EXERCISE OBJECTIVE:
Write out exactly the lines from the first line of the records below through the line that contains "theorem Inv.petalChild (hσ", and stop there.

--- SUPPLIED MATERIAL ---

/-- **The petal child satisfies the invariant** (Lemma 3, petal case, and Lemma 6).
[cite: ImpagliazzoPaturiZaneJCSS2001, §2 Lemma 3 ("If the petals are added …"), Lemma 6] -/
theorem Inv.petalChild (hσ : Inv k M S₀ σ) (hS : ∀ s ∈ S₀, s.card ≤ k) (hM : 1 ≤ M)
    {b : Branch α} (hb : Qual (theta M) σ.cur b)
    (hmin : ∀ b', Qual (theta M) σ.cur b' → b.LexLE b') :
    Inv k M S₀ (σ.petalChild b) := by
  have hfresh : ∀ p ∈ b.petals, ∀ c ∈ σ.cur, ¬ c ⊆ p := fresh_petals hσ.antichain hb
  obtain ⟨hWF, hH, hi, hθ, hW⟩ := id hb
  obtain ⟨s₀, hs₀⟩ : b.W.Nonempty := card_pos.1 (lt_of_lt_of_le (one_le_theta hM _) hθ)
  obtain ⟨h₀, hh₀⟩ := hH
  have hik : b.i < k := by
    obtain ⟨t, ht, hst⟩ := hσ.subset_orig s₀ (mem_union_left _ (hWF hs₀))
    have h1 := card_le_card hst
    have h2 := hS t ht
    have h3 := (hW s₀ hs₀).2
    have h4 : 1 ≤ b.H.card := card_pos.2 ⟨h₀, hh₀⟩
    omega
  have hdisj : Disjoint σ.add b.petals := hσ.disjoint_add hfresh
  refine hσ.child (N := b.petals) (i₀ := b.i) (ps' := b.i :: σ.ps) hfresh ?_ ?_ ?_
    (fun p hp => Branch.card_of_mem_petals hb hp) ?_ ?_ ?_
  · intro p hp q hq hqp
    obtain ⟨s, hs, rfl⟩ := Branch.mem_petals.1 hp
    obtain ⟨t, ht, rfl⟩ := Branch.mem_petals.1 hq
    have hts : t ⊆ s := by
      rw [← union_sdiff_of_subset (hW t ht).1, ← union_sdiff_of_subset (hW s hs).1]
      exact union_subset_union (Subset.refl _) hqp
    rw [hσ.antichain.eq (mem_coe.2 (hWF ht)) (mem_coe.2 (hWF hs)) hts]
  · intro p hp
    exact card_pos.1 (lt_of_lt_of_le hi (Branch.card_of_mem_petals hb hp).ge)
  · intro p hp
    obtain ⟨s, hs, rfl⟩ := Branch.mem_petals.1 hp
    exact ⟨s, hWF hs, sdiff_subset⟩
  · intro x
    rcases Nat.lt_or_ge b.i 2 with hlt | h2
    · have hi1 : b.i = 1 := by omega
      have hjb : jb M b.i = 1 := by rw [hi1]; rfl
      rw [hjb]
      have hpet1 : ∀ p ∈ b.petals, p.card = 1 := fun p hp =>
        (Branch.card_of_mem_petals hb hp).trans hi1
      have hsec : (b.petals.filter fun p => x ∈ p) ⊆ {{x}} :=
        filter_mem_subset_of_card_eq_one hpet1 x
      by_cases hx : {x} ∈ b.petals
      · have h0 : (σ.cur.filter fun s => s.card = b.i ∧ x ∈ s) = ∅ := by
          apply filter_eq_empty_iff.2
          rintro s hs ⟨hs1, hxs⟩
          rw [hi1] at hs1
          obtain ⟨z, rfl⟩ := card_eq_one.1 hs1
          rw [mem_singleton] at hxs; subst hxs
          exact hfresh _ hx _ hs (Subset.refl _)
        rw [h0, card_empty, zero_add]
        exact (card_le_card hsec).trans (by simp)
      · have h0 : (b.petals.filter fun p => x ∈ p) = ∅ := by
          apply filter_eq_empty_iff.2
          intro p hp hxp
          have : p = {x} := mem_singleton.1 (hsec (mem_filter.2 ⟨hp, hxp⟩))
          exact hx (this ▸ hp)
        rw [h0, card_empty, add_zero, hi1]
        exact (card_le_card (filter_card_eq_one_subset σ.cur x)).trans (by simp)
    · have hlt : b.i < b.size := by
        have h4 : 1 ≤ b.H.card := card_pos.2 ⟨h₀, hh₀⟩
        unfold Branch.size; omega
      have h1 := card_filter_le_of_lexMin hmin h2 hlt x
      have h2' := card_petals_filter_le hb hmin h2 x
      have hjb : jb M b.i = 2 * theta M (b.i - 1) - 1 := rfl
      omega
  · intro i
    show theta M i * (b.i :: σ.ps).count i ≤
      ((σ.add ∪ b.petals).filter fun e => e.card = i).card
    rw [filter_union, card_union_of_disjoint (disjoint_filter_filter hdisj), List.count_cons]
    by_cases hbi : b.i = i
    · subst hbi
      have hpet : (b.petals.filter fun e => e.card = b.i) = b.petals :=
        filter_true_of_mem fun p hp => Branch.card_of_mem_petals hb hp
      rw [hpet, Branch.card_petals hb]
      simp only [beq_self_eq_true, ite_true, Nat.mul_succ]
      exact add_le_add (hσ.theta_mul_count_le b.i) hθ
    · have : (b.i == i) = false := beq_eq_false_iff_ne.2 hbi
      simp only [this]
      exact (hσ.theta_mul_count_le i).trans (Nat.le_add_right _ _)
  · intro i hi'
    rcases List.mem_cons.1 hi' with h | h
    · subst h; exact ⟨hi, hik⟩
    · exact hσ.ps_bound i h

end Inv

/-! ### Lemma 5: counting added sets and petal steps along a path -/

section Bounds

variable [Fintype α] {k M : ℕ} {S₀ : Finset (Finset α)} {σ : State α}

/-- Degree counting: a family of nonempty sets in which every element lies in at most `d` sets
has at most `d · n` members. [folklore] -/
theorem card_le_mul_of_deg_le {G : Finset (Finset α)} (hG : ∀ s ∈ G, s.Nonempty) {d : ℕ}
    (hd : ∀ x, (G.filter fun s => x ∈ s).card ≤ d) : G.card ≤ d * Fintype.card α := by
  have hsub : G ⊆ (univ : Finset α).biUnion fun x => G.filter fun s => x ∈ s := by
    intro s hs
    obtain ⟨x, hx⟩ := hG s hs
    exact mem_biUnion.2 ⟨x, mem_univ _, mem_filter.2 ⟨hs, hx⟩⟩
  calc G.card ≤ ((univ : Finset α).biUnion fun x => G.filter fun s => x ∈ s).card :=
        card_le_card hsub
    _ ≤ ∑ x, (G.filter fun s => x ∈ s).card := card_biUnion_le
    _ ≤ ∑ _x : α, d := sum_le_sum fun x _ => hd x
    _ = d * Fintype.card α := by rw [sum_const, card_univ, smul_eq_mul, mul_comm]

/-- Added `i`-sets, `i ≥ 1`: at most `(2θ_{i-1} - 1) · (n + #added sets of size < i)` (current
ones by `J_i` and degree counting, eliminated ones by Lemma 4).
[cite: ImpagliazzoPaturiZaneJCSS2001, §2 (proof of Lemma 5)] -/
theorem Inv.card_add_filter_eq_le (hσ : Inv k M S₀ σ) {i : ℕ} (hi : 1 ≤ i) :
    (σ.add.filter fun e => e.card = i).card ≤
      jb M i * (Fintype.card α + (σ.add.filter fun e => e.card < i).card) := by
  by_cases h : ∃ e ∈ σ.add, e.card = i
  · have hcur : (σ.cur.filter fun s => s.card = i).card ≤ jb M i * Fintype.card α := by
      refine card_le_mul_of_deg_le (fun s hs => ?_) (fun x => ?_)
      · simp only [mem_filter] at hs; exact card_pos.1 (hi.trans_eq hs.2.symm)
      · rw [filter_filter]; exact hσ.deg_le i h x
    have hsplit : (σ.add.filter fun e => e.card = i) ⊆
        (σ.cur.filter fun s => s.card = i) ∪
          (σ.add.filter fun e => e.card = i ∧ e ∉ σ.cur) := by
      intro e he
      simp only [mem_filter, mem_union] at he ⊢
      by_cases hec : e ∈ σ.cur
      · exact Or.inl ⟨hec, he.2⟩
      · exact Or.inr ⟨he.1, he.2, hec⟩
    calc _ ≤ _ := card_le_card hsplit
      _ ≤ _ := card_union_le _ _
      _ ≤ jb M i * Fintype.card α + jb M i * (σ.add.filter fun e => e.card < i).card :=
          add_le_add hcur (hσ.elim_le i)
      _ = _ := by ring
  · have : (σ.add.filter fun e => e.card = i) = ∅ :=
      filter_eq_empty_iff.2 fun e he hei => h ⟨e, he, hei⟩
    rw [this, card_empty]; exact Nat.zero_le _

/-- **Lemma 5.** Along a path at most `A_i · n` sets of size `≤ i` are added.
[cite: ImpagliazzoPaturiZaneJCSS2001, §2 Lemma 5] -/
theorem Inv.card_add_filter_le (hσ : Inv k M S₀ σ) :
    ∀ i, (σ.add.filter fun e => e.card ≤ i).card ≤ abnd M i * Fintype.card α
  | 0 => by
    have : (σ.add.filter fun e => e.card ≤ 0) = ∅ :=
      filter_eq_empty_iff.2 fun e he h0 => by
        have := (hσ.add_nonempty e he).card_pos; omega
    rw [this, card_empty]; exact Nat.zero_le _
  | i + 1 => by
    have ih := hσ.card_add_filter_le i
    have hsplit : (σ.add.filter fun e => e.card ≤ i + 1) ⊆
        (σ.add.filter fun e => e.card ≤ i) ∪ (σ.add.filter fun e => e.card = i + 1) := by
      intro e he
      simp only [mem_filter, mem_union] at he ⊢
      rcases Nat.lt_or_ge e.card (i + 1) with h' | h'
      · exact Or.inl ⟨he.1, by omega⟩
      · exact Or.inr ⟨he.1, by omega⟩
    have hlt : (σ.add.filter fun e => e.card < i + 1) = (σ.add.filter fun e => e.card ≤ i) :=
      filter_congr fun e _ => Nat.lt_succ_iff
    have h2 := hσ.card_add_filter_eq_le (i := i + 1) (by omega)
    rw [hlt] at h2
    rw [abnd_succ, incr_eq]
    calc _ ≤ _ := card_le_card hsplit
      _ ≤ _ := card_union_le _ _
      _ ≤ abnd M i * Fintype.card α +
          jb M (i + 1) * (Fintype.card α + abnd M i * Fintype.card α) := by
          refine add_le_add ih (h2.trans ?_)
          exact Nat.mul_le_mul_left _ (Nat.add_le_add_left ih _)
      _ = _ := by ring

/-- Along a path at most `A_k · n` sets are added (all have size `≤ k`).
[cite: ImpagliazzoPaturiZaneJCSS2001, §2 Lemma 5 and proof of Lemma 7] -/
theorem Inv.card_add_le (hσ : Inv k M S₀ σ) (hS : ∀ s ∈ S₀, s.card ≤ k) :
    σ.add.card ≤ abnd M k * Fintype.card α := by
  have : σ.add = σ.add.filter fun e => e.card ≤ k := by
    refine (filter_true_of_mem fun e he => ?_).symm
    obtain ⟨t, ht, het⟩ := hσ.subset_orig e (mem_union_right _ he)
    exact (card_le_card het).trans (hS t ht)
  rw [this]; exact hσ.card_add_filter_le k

---

WRITTEN SOLUTION:
/-- **The petal child satisfies the invariant** (Lemma 3, petal case, and Lemma 6).
[cite: ImpagliazzoPaturiZaneJCSS2001, §2 Lemma 3 ("If the petals are added …"), Lemma 6] -/
theorem Inv.petalChild (hσ : Inv k M S₀ σ) (hS : ∀ s ∈ S₀, s.card ≤ k) (hM : 1 ≤ M)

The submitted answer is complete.